import Summits.CriticalPhenomena.PercolationContinuityZ3.Theses.PercNonProliferation
import Summits.CriticalPhenomena.PercolationContinuityZ3.Theorems.NonProliferation.Negative.AboveSix
import Summits.CriticalPhenomena.PercolationContinuityZ3.Theorems.PercNonProliferationNonProliferationStubBoundaryGrid
import Summits.CriticalPhenomena.PercolationContinuityZ3.Theorems.PercNonProliferationNonProliferationStubInnerCellCount
import Summits.CriticalPhenomena.PercolationContinuityZ3.Theorems.PercNonProliferationNonProliferationStubInnerTwoArmDecay
import Summits.CriticalPhenomena.PercolationContinuityZ3.Theorems.PercNonProliferationNonProliferationStubLayerCake
import Literature.Probability.Percolation.RSW
import HarnessLib

/-!
# Crux `PercNonProliferation.NonProliferation` (stmt-CriticalPhenomena-4444), line `boundary-pinning` —
# the unconditional support theorem `PowerCap`: `E_{p_c(ℤ³)} N_n ≤ C n^{2-β}`

Lead's composition file for line `boundary-pinning` (payload slug `Sketch`,
prover-line-stmt-CriticalPhenomena-4444-c1; skeleton `Cruxes/NonProliferation/Lines/boundary_pinning.lean`,
theorem `powerCap_of`). Lands with `--supports stmt-CriticalPhenomena-4444`: it does not close the crux
(which asks for a BOUNDED number of spanning clusters with positive probability) but it is the first
power saving on the mean number of annulus-spanning box-clusters at `p_c(ℤ³)` in the tree, improving the
route file's only unconditional cap `E N_n = o(n²)` (BGN).

`expected_numSpanning_le_rpow` — there are `β > 0` and `C` with
`Σ_{k < #B(n)} P_{p_c(ℤ³)}(repEvent 3 k n) ≤ C n^{2-β}` for all `n ≥ 1`; the left side is
`E_{p_c} N_n` (layer cake over the antitone events `repEvent 3 k n = {N_n ≥ k+1}`, `N_n ≤ #B(n)`).

Proof (ideator 5's `PowerCap` sketch, triage-endorsed; every ingredient landed as a stub of the line):
cells of side `s = ⌊n^{α/3}⌋` covering the INNER sphere `∂ⁱⁿB(n)` (`stub_boundaryGrid` at radius `n`:
`≤ 6(2n/s+2)² ≤ 216 n^{2-2α/3}` cells of coordinate-diameter `< s` and size `≤ s³`); every crosser is
charged to the cell of the first exit of its crossing path through `∂ⁱⁿB(n)`, so that on lattice
configurations `N_n ≤ #cells + Σ_cells |cell|·1[two box-distinct crossers through the cell]`
(`stub_innerCellCount`); two box-distinct crossers through one cell of diameter `≤ ⌊n^α⌋` violate the
translated DKT/Cerf uniqueness zone, probability `≤ n^{-α}` (`stub_innerTwoArmDecay`, from the in-tree
`dkt_prop1`); the finite layer cake (`stub_layerCake`) integrates: `E N_n ≤ #cells (1 + s³ n^{-α}) ≤ 2·#cells
≤ 432 n^{2-2α/3}`; small `n` are absorbed in the constant. Here `α` is `min(α_DKT, 1)` and `β = 2α/3`.
-/

noncomputable section

namespace Summit.CriticalPhenomena.PercolationContinuityZ3.Theorems.NonProliferation

open MeasureTheory Filter Topology
open Literature.Probability.LatticeModels Literature.Probability.Percolation
open Summit.CriticalPhenomena.PercolationContinuityZ3.Theorems.NonProliferation.Negative

namespace PowerCap

/-- The inner two-DISTINCT-crosser event of a cell `Q` (two points `u, v ∈ Q`, each joined inside `B(2n)`
to `∂ⁱⁿB(2n)`, not joined to each other inside `B(2n)`) is measurable: finitely many `u, v, a, b`, and
`{x ↔ y in S}` is a cylinder event of the finite box. -/
theorem measurableSet_innerTwoArm (d n : ℕ) (Q : Finset (Site d)) :
    MeasurableSet {ω : BondConfig (Site d) | ∃ u ∈ Q, ∃ v ∈ Q,
      (∃ a ∈ innerBoundary (zdGraph d) (box d (2 * n)),
        ω ∈ openConnIn (↑(box d (2 * n)) : Set (Site d)) u a) ∧
      (∃ b ∈ innerBoundary (zdGraph d) (box d (2 * n)),
        ω ∈ openConnIn (↑(box d (2 * n)) : Set (Site d)) v b) ∧
      ω ∉ openConnIn (↑(box d (2 * n)) : Set (Site d)) u v} := by
  refine measurableSet_setOf.2 (Measurable.exists fun u => measurable_const.and
    (Measurable.exists fun v => measurable_const.and ((Measurable.exists fun a =>
      measurable_const.and ?_).and ((Measurable.exists fun b => measurable_const.and ?_).and
        (Measurable.not ?_)))))
  · exact (PlanarDuality.determinedBy_openConnIn (box d (2 * n)) u a).measurableSet_of_finset.mem
  · exact (PlanarDuality.determinedBy_openConnIn (box d (2 * n)) v b).measurableSet_of_finset.mem
  · exact (PlanarDuality.determinedBy_openConnIn (box d (2 * n)) u v).measurableSet_of_finset.mem

end PowerCap

/-- **`PowerCap`: `E_{p_c(ℤ³)} N_n ≤ C n^{2-β}` for some `β > 0`.** There are `β > 0` and `C` such that
for every `n ≥ 1`, `Σ_{k < #B(n)} P_{p_c(ℤ³)}(repEvent 3 k n) ≤ C n^{2-β}` — the left side being the mean
number of clusters of the open graph induced on `B(2n)` that meet both `B(n)` and `∂ⁱⁿB(2n)`. Cells of side
`⌊n^{α/3}⌋` on `∂ⁱⁿB(n)` (`stub_boundaryGrid`), the deterministic count (`stub_innerCellCount`, a.e. since
`P_{p_c}` is carried by lattice configurations), the DKT/Cerf cell decay `≤ n^{-α}` (`stub_innerTwoArmDecay`)
and the layer cake (`stub_layerCake`) give `≤ 432 n^{2-2α/3}` for large `n`. -/
theorem expected_numSpanning_le_rpow :
    ∃ β C : ℝ, 0 < β ∧ ∀ n : ℕ, 1 ≤ n →
      ∑ k ∈ Finset.range (box 3 n).card,
        (bondPercolation (zdGraph 3) (criticalProbI 3)).real (repEvent 3 k n) ≤ C * (n : ℝ) ^ (2 - β) := by
  set μ : Measure (BondConfig (Site 3)) := bondPercolation (zdGraph 3) (criticalProbI 3) with hμ
  -- the event of `stub_innerCellCount` / `stub_innerTwoArmDecay`, as a function of the cell
  set B : ℕ → Finset (Site 3) → Set (BondConfig (Site 3)) := fun n Q =>
    {ω | ∃ u ∈ Q, ∃ v ∈ Q,
      (∃ a ∈ innerBoundary (zdGraph 3) (box 3 (2 * n)),
        ω ∈ openConnIn (↑(box 3 (2 * n)) : Set (Site 3)) u a) ∧
      (∃ b ∈ innerBoundary (zdGraph 3) (box 3 (2 * n)),
        ω ∈ openConnIn (↑(box 3 (2 * n)) : Set (Site 3)) v b) ∧
      ω ∉ openConnIn (↑(box 3 (2 * n)) : Set (Site 3)) u v} with hB
  obtain ⟨α₀, hα₀, n₁, hdec₀⟩ := stub_innerTwoArmDecay 3 (by norm_num)
  set α : ℝ := min α₀ 1 with hα
  have hα0 : 0 < α := lt_min hα₀ one_pos
  have hα1 : α ≤ 1 := min_le_right _ _
  have hαle : α ≤ α₀ := min_le_left _ _
  -- the decay stub at the (possibly smaller) exponent `α ≤ 1`
  have hdec : ∀ n : ℕ, n₁ ≤ n → 1 ≤ n → ∀ Q : Finset (Site 3), Q ⊆ box 3 n →
      (∀ u ∈ Q, ∀ v ∈ Q, ∀ i : Fin 3, |u i - v i| ≤ ((⌊(n : ℝ) ^ α⌋₊ : ℕ) : ℤ)) →
      μ.real (B n Q) ≤ (n : ℝ) ^ (-α) := by
    intro n hn hn1 Q hQ hdiam
    have hn1' : (1 : ℝ) ≤ n := by exact_mod_cast hn1
    have hfl : ⌊(n : ℝ) ^ α⌋₊ ≤ ⌊(n : ℝ) ^ α₀⌋₊ :=
      Nat.floor_mono (Real.rpow_le_rpow_of_exponent_le hn1' hαle)
    have hfl' : ((⌊(n : ℝ) ^ α⌋₊ : ℕ) : ℤ) ≤ ((⌊(n : ℝ) ^ α₀⌋₊ : ℕ) : ℤ) := by exact_mod_cast hfl
    calc μ.real (B n Q) ≤ (n : ℝ) ^ (-α₀) :=
          hdec₀ n hn Q hQ fun u hu v hv i => (hdiam u hu v hv i).trans hfl'
      _ ≤ (n : ℝ) ^ (-α) := Real.rpow_le_rpow_of_exponent_le hn1' (by linarith)
  set n₂ : ℕ := max n₁ 1 with hn₂
  refine ⟨2 * α / 3, 432 + (2 * (n₂ : ℝ) + 1) ^ 3, by positivity, fun n hn => ?_⟩
  have hn0 : (0 : ℝ) < n := by exact_mod_cast hn
  have hn1 : (1 : ℝ) ≤ n := by exact_mod_cast hn
  have hβ2 : (0 : ℝ) ≤ 2 - 2 * α / 3 := by linarith
  have hpow1 : (1 : ℝ) ≤ (n : ℝ) ^ (2 - 2 * α / 3) := Real.one_le_rpow hn1 hβ2
  have hC0 : (0 : ℝ) ≤ 432 + (2 * (n₂ : ℝ) + 1) ^ 3 := by positivity
  rcases Nat.lt_or_ge n n₂ with hlt | hge
  · -- small `n`: every term is `≤ 1`
    calc ∑ k ∈ Finset.range (box 3 n).card, μ.real (repEvent 3 k n)
        ≤ ∑ k ∈ Finset.range (box 3 n).card, (1 : ℝ) :=
          Finset.sum_le_sum fun k _ => measureReal_le_one
      _ = (2 * (n : ℝ) + 1) ^ 3 := by
          rw [Finset.sum_const, Finset.card_range, nsmul_eq_mul, mul_one, card_box]; push_cast; ring
      _ ≤ (2 * (n₂ : ℝ) + 1) ^ 3 := by
          have hle : (n : ℝ) ≤ n₂ := by exact_mod_cast hlt.le
          gcongr
      _ ≤ (432 + (2 * (n₂ : ℝ) + 1) ^ 3) * 1 := by linarith
      _ ≤ (432 + (2 * (n₂ : ℝ) + 1) ^ 3) * (n : ℝ) ^ (2 - 2 * α / 3) := by gcongr
  · -- large `n`
    have hn₁ : n₁ ≤ n := le_trans (le_max_left _ _) hge
    set s : ℕ := ⌊(n : ℝ) ^ (α / 3)⌋₊ with hs
    have hnα3 : (1 : ℝ) ≤ (n : ℝ) ^ (α / 3) := Real.one_le_rpow hn1 (by positivity)
    have hs1 : 1 ≤ s := by rw [hs, Nat.one_le_floor_iff]; exact hnα3
    have hs_pos : (0 : ℝ) < s := by exact_mod_cast hs1
    have hs_le : (s : ℝ) ≤ (n : ℝ) ^ (α / 3) := Nat.floor_le (by positivity)
    have hs_ge : (n : ℝ) ^ (α / 3) / 2 ≤ s := by
      have h1 : (n : ℝ) ^ (α / 3) - 1 < s := by rw [hs]; exact Nat.sub_one_lt_floor _
      have h2 : (1 : ℝ) ≤ s := by exact_mod_cast hs1
      by_cases h : (2 : ℝ) ≤ (n : ℝ) ^ (α / 3)
      · linarith
      · linarith
    obtain ⟨𝒬, hsub, hdiam, hcardQ, hcov, hcount⟩ := stub_boundaryGrid 3 n s hs1
    -- `s³ ≤ n^α`
    have hs3 : (s : ℝ) ^ 3 ≤ (n : ℝ) ^ α := by
      calc (s : ℝ) ^ 3 ≤ ((n : ℝ) ^ (α / 3)) ^ 3 := by gcongr
        _ = (n : ℝ) ^ α := by
            rw [← Real.rpow_natCast, ← Real.rpow_mul hn0.le]; norm_num
    -- the cells fit the decay stub: coordinate-diameter `≤ s - 1 ≤ ⌊n^α⌋`
    have hsα : s ≤ ⌊(n : ℝ) ^ α⌋₊ := by
      rw [hs]; exact Nat.floor_mono (Real.rpow_le_rpow_of_exponent_le hn1 (by linarith))
    have hdec' : ∀ Q ∈ 𝒬, μ.real (B n Q) ≤ (n : ℝ) ^ (-α) := by
      intro Q hQ
      refine hdec n hn₁ hn Q (fun x hx => (mem_innerBoundary_iff.1 (hsub Q hQ hx)).1)
        fun u hu v hv i => ?_
      have h1 := hdiam Q hQ u hu v hv i
      have h2 : (s : ℤ) ≤ ((⌊(n : ℝ) ^ α⌋₊ : ℕ) : ℤ) := by exact_mod_cast hsα
      linarith
    -- layer cake with the deterministic count (a.e.: `P_{p_c}` lives on lattice configurations)
    have hae : ∀ᵐ ω ∂μ, ∀ k < (box 3 n).card, ω ∈ repEvent 3 k n →
        (k + 1 : ℝ) ≤ 𝒬.card + ∑ Q ∈ 𝒬, (B n Q).indicator (fun _ => (Q.card : ℝ)) ω := by
      filter_upwards [ae_subset_edgeSet (zdGraph 3) (criticalProbI 3)] with ω hω
      intro k _ hk
      exact stub_innerCellCount 3 n k 𝒬 ω hn hω hcov hk
    have hLC := stub_layerCake 3 μ (box 3 n).card (fun k => repEvent 3 k n) 𝒬 (fun Q => B n Q)
      𝒬.card (fun Q => (Q.card : ℝ)) (fun k => measurableSet_repEvent 3 k n)
      (fun Q => PowerCap.measurableSet_innerTwoArm 3 n Q) (fun k k' hkk' => repEvent_antitone 3 n hkk')
      (Nat.cast_nonneg _) (fun Q => Nat.cast_nonneg _) hae
    -- the cell terms sum to at most `#cells`
    have hnα : (s : ℝ) ^ 3 * (n : ℝ) ^ (-α) ≤ 1 := by
      rw [Real.rpow_neg hn0.le, ← div_eq_mul_inv, div_le_one (Real.rpow_pos_of_pos hn0 _)]
      exact hs3
    have hcells : ∑ Q ∈ 𝒬, (Q.card : ℝ) * μ.real (B n Q) ≤ 𝒬.card := by
      calc ∑ Q ∈ 𝒬, (Q.card : ℝ) * μ.real (B n Q)
          ≤ ∑ Q ∈ 𝒬, (s : ℝ) ^ 3 * (n : ℝ) ^ (-α) := by
            refine Finset.sum_le_sum fun Q hQ => ?_
            have hQ3 : (Q.card : ℝ) ≤ (s : ℝ) ^ 3 := by exact_mod_cast hcardQ Q hQ
            exact mul_le_mul hQ3 (hdec' Q hQ) measureReal_nonneg (by positivity)
        _ = 𝒬.card * ((s : ℝ) ^ 3 * (n : ℝ) ^ (-α)) := by rw [Finset.sum_const, nsmul_eq_mul]
        _ ≤ 𝒬.card * 1 := by gcongr
        _ = 𝒬.card := mul_one _
    -- the count: `#cells ≤ 6 (2n/s + 2)² ≤ 216 n^{2 - 2α/3}`
    have hkey : (n : ℝ) ^ (1 - α / 3) * (n : ℝ) ^ (α / 3) = n := by
      rw [← Real.rpow_add hn0, show (1 - α / 3 + α / 3 : ℝ) = 1 by ring, Real.rpow_one]
    have hA1 : (1 : ℝ) ≤ (n : ℝ) ^ (1 - α / 3) := Real.one_le_rpow hn1 (by linarith)
    have h1 : 2 * (n : ℝ) / s ≤ 4 * (n : ℝ) ^ (1 - α / 3) := by
      rw [div_le_iff₀ hs_pos]
      calc 2 * (n : ℝ) = 4 * (n : ℝ) ^ (1 - α / 3) * ((n : ℝ) ^ (α / 3) / 2) := by
            rw [show 4 * (n : ℝ) ^ (1 - α / 3) * ((n : ℝ) ^ (α / 3) / 2)
              = 2 * ((n : ℝ) ^ (1 - α / 3) * (n : ℝ) ^ (α / 3)) by ring, hkey]
        _ ≤ 4 * (n : ℝ) ^ (1 - α / 3) * s := by gcongr
    have h2' : 2 * (n : ℝ) / s + 2 ≤ 6 * (n : ℝ) ^ (1 - α / 3) := by linarith
    have hsq : ((n : ℝ) ^ (1 - α / 3)) ^ 2 = (n : ℝ) ^ (2 - 2 * α / 3) := by
      rw [← Real.rpow_natCast, ← Real.rpow_mul hn0.le]; ring_nf
    have hcount' : (𝒬.card : ℝ) ≤ 216 * (n : ℝ) ^ (2 - 2 * α / 3) := by
      have h0 : (0 : ℝ) ≤ 2 * (n : ℝ) / s + 2 := by positivity
      calc (𝒬.card : ℝ) ≤ 2 * (3 : ℕ) * (2 * (n : ℝ) / s + 2) ^ (3 - 1) := by exact_mod_cast hcount
        _ = 6 * (2 * (n : ℝ) / s + 2) ^ 2 := by norm_num
        _ ≤ 6 * (6 * (n : ℝ) ^ (1 - α / 3)) ^ 2 := by gcongr
        _ = 216 * (n : ℝ) ^ (2 - 2 * α / 3) := by rw [mul_pow, hsq]; ring
    -- assemble
    calc ∑ k ∈ Finset.range (box 3 n).card, μ.real (repEvent 3 k n)
        ≤ 𝒬.card + ∑ Q ∈ 𝒬, (Q.card : ℝ) * μ.real (B n Q) := hLC
      _ ≤ 𝒬.card + 𝒬.card := by linarith
      _ ≤ 432 * (n : ℝ) ^ (2 - 2 * α / 3) := by linarith
      _ ≤ (432 + (2 * (n₂ : ℝ) + 1) ^ 3) * (n : ℝ) ^ (2 - 2 * α / 3) := by
          gcongr; linarith [pow_nonneg (by positivity : (0 : ℝ) ≤ 2 * (n₂ : ℝ) + 1) 3]

end Summit.CriticalPhenomena.PercolationContinuityZ3.Theorems.NonProliferation

end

......

- [Action item]:
Look above for the line holding "s := by gcongr", then set down exactly that line and every line after it up to and including the line holding "[mul_pow, hsq]; ring", with nothing else.

- [Solved exercise]:
        _ ≤ 4 * (n : ℝ) ^ (1 - α / 3) * s := by gcongr
    have h2' : 2 * (n : ℝ) / s + 2 ≤ 6 * (n : ℝ) ^ (1 - α / 3) := by linarith
    have hsq : ((n : ℝ) ^ (1 - α / 3)) ^ 2 = (n : ℝ) ^ (2 - 2 * α / 3) := by
      rw [← Real.rpow_natCast, ← Real.rpow_mul hn0.le]; ring_nf
    have hcount' : (𝒬.card : ℝ) ≤ 216 * (n : ℝ) ^ (2 - 2 * α / 3) := by
      have h0 : (0 : ℝ) ≤ 2 * (n : ℝ) / s + 2 := by positivity
      calc (𝒬.card : ℝ) ≤ 2 * (3 : ℕ) * (2 * (n : ℝ) / s + 2) ^ (3 - 1) := by exact_mod_cast hcount
        _ = 6 * (2 * (n : ℝ) / s + 2) ^ 2 := by norm_num
        _ ≤ 6 * (6 * (n : ℝ) ^ (1 - α / 3)) ^ 2 := by gcongr
        _ = 216 * (n : ℝ) ^ (2 - 2 * α / 3) := by rw [mul_pow, hsq]; ring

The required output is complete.